By the way, here is a shorter version of your original code, which is also slightly faster (because fs::read pre-allocates a buffer based on the size of the input file):

use std::env;
use std::fs;

fn main() {
    let filename = env::args().nth(1).unwrap();
    let buffer = fs::read(filename).unwrap();
    let count = buffer.iter().rev().take_while(|b| **b == 0).count();
    println!("{}", count);
}
3 Likes

Still looking for an answer? I've written one - as a learning exercise - that processes a file from end to beginning, counting the trailing zeros. It's pretty fast with a 1024 buffer over a 1 meg file of all zeros:

endee@penguin:~/rust/trailz$ time trailz test.zs
test.zs: 1048576

real    0m0.010s
user    0m0.003s
sys     0m0.008s

It reads the file one BUFF_SIZE at a time. Change BUFF_SIZE to suit yourself. I'm a rust-noob so there are probably more idiomatic ways do what it does. Useful tips welcomed ; )

//
// trailz -- utility to count number of trailing zeros in files
//
// usage: trailz file1 file2 ...
//
// outputs filename and number of trailing zeros
//
// Notes: 
//
//     Empty files and files with no trailing zeros both return 0
//
//     It skips itself as long as its path ends with 'trailz'
//
// Developer Notes:
//
//     If it is run with 'cargo test' then it will create several test files
//     
//     You can then run it with 'cargo run *.test' and it will process the
//     created files as input
//
//     If it cannot open a file, e.g. the file does not exist, then it will 
//     report "failed to open <filename> : <error message>" and continue
//
//     BUFF_SIZE defines the number of bytes in the buffer.
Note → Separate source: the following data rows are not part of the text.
import Summits.ResolutionOfSingularities.ResolutionOfSingularities.Theorems.HilbertSamuelEliminationSigmaMaxModificationsCorridor3WLadderHybridLowSwallow
import Summits.ResolutionOfSingularities.ResolutionOfSingularities.Theorems.HilbertSamuelEliminationSigmaMaxModificationsCorridor3WLadderStrataReplay
import HarnessLib

/-!
# [OURS · L1 W4.2] `Corridor3WLadderHybridLowReplayDefs` — the From-`s₀` row (c-reg) «AT LATE CYCLE STARTS THE REDUCED TREATED PART IS REGULAR AT
# THE CHAIN POINT» for an arbitrary boundary-reading strategy (binder of the (c-rep) supplier `…WLadderHybridLowReplay`)

Crux chain w42 (`SigmaMaxModifications`, stmt-ResolutionOfSingularities-18506; conjunct `SigmaMaxModificationsCorridor3`,
stmt-ResolutionOfSingularities-19249), CHAIN v3.20 §0s.4 «040: HybridLow follow-ups ((c-rep)/(c-menu) suppliers)»; res-type-040's memo
`HOME/plan/tools/res-type-040/LOW-SUPPLIERS-memo.md` (47a2e00fad984739) §2 (c-rep). Typer res-type-040 (gen 19). ONE `def … : Prop` row
(OPEN binder; nothing claimed) — the From-`s₀` σE-copy of res-L1-w42-stub-4's `Moving.StrataCycleStartRegular` (`…WLadderStrataReplay`, whose
`treatedPartIdeal` it reuses). OURS (cell res-hironaka, slot W4.2); NOT a statement of H. Hironaka's manuscript [Hironaka2017] nor of
[CossartJannsenSaito2020]; AI-typed, weaker than expert review. Helper vocabulary `--supports stmt-ResolutionOfSingularities-19249 --as helper`
(counted 0). References: CJS LNM 2270 Rem. 6.29 (1), p. 102, Thm. 3.6, Thm. 3.14 [CossartJannsenSaito2020]; tree `…WLadderStrataReplay`
(stub-4: `StrataCycleStartRegular`, `strataReplayBlowupsSettle_of_cycleStartRegular`), `…WLadderHybridLowSwallow` (p535770: `StrataReplaySettleFromσE`).
-/

noncomputable section

set_option linter.dupNamespace false

open CategoryTheory AlgebraicGeometry TopologicalSpace Topology
open Summit.ResolutionOfSingularities.ResolutionOfSingularities.Theorems.CampaignW42
open Literature.AlgebraicGeometry.Resolution Literature.RingTheory.HilbertSamuel
open Summit.ResolutionOfSingularities.ResolutionOfSingularities.Theorems.SigmaMaxModificationsCorridor3
open Summit.ResolutionOfSingularities.ResolutionOfSingularities.Theorems.SigmaMaxModificationsCorridor3.Moving

namespace Summit.ResolutionOfSingularities.ResolutionOfSingularities.Theorems.SigmaMaxModificationsCorridor3.Sigma

universe u

/-- [OURS · L1 W4.2] **ROW (c-reg)From — AT LATE STATES BETWEEN CYCLES THE REDUCED TREATED PART IS REGULAR AT THE CHAIN POINT, from `s₀`, for the
boundary-reading strategy `σ`** (From-`s₀` σE-copy of stub-4's `Moving.StrataCycleStartRegular`): along every moving, never-isolated `G`-chain of
σE-steps whose start is σ-reached from `s₀`, from some stage on, whenever `X_r` is between cycles (`(c r).P = none`; the next fallback cycle treats
the least non-empty label `j = treatedLabel`), every point of the reduced treated part `S_r = (Y_r^{(j)})_red` lying over the chain point `x_r` is a
REGULAR point of `S_r`. For the menu hybrid with the (P1)-first tiers no surface component survives at τ-time, so the parts through a W-low
chain point are curves and the intended discharge is stub-4's «after the early labels the label part through the chain point is ONE regular
curve» (Thm. 3.6, Thm. 3.14 at the generic point, near-fibre form F-61). OURS row, OPEN as a binder; NOT a statement of the manuscript.
[cite: CossartJannsenSaito2020, Rem. 6.29 (1), Thm. 3.6, Thm. 3.14] -/
def StrataCycleStartRegularFromσE (σ : StrategyE.{u}) (N : ℕ) (ν : ℕ → ℕ) (s₀ : MarkedStageE.{u}) (G : MarkedStage.{u} → Prop) :
    Prop :=
  ∀ c : ℕ → MarkedStageE.{u}, ReachesσE σ N ν s₀ (c 0) → (∀ n, CanonicalNearStepσE σ N ν (c n) (c (n + 1))) →
    (∀ n, G (c n).toMarkedStage) → (∀ n, ¬ Iso N (c n).toMarkedStage) → (∀ n, ∃ m, n ≤ m ∧ (c m).IsBlownUpσE σ N ν) →
    ∃ n₁, ∀ r, n₁ ≤ r → (c r).P = none →
      ∀ (hcl : IsClosed ((c r).L.part (Scheme.hsStratum (c r).W N ν) (treatedLabel N ν (c r).toMarkedStage)))
        (y : ↥((treatedPartIdeal N ν (c r).toMarkedStage (treatedLabel N ν (c r).toMarkedStage) hcl).subscheme)),
        (treatedPartIdeal N ν (c r).toMarkedStage (treatedLabel N ν (c r).toMarkedStage) hcl).subschemeι.base y = (c r).pt →
          y ∈ Scheme.regularLocus (treatedPartIdeal N ν (c r).toMarkedStage (treatedLabel N ν (c r).toMarkedStage) hcl).subscheme

/-- (c-reg)From is inherited by σ-reached states and by smaller grades. [folklore] -/
theorem StrataCycleStartRegularFromσE.of_reaches_mono {σ : StrategyE.{u}} {N : ℕ} {ν : ℕ → ℕ} {s₀ s₁ : MarkedStageE.{u}}
    {G G' : MarkedStage.{u} → Prop} (h : StrataCycleStartRegularFromσE σ N ν s₀ G) (hr : ReachesσE σ N ν s₀ s₁)
    (hG : ∀ s, G' s → G s) : StrataCycleStartRegularFromσE σ N ν s₁ G' :=
  fun c h0 hstep hG' hnI hmov => h c (hr.trans h0) hstep (fun n => hG _ (hG' n)) hnI hmov

end Summit.ResolutionOfSingularities.ResolutionOfSingularities.Theorems.SigmaMaxModificationsCorridor3.Sigma

end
It is set to 4 for
//     testing.  Change it to something larger when you make a release version.

use std::io::prelude::*;
use std::fs::File;
use std::fs;
use std::env;

const BUFF_SIZE : usize = 4;    //  CHANGE ME!!!!!!

fn main() {
    for arg in env::args() {
        if arg.ends_with("trailz") { continue; }
        match File::open(&arg) {
            Ok(_) => (),
            Err(err) => {
                println!("failed to open {} : {}", &arg, err);
                continue
            },
        }
        let t = tail_size(&arg).unwrap();
        println!("{}: {}", arg, t);
    } 
}

fn tail_size(name : &str) -> Option<u32> {
    let mut f = File::open(name).unwrap();
    let mut b = [0; BUFF_SIZE];
    let f_len = fs::metadata(&name).unwrap().len();
    if f_len == 0 {
        return Some(0); 
    }
    let mut pages = f_len / BUFF_SIZE as u64;
    if f_len % BUFF_SIZE as u64 != 0 { pages += 1 };
    let mut page : u64 = pages - 1;
    let mut t = 0;

    while page >= 0 as u64 {
        match f.seek(std::io::SeekFrom::Start(page * BUFF_SIZE as u64)) {
            Ok(_) => (),
            Err(err) => {println!("seek error in {} : error {}", name, err); return None; },
        };
        let n = f.read(&mut b).unwrap();

        let mut pos = n - 1 as usize;
        while pos >= 0 as usize {
            if b[pos] == 0 {
                t += 1;
            } else {
                return Some(t);
            }
            if pos == 0 {break;}
            else { pos -= 1; }
        }
        if page == 0 { break; }
        else { page -= 1; }
    }

    return Some(t);
}

// utility used to load test files
#[allow(dead_code)]
fn load_file(name : &str, data : Vec<u8>) -> std::io::Result<()> {
    let mut pos = 0;
    let mut b = File::create(name)?;

    while pos < data.len() {
        let bytes_written = b.write(&data[pos..])?;
        pos += bytes_written;
    }
    return Ok(());
}

#[test]
fn first_test() {
    let data = vec![0,0,0,0, 0,0,0,0, 0,1,0,0, 0,0,0,];
    load_file("first_test.test", data);
    let t = tail_size("first_test.test").unwrap();
    assert_eq!(t,5);
}

#[test]
fn no_trailing_zeros() {
    let data = vec![1,1,1,0,0,0,1,1,1,0,1,0,0,0,0,1,];
    load_file("no_trailing_zeros.test", data);
    let t = tail_size("no_trailing_zeros.test").unwrap();
    assert_eq!(t,0);
}

#[test]
fn empty_file() {
    let data = vec![];
    load_file("empty_file.test", data);
    let t = tail_size("empty_file.test").unwrap();
    assert_eq!(t,0);
}

#[test]
fn last_byte_is_zero() {
    let data = vec![0,0,0,0, 0,0,0,0, 0,1,0,0, 0,0,1,0,];
    load_file("last_byte_is_zero.test", data);
    let t = tail_size("last_byte_is_zero.test").unwrap();
    assert_eq!(t,1);
}
2 Likes

I think f.read(&mut b) here should probably be f.read_exact(&mut b)? Either that, or there needs to be some logic to call read again without seeking when n < BUFF_SIZE.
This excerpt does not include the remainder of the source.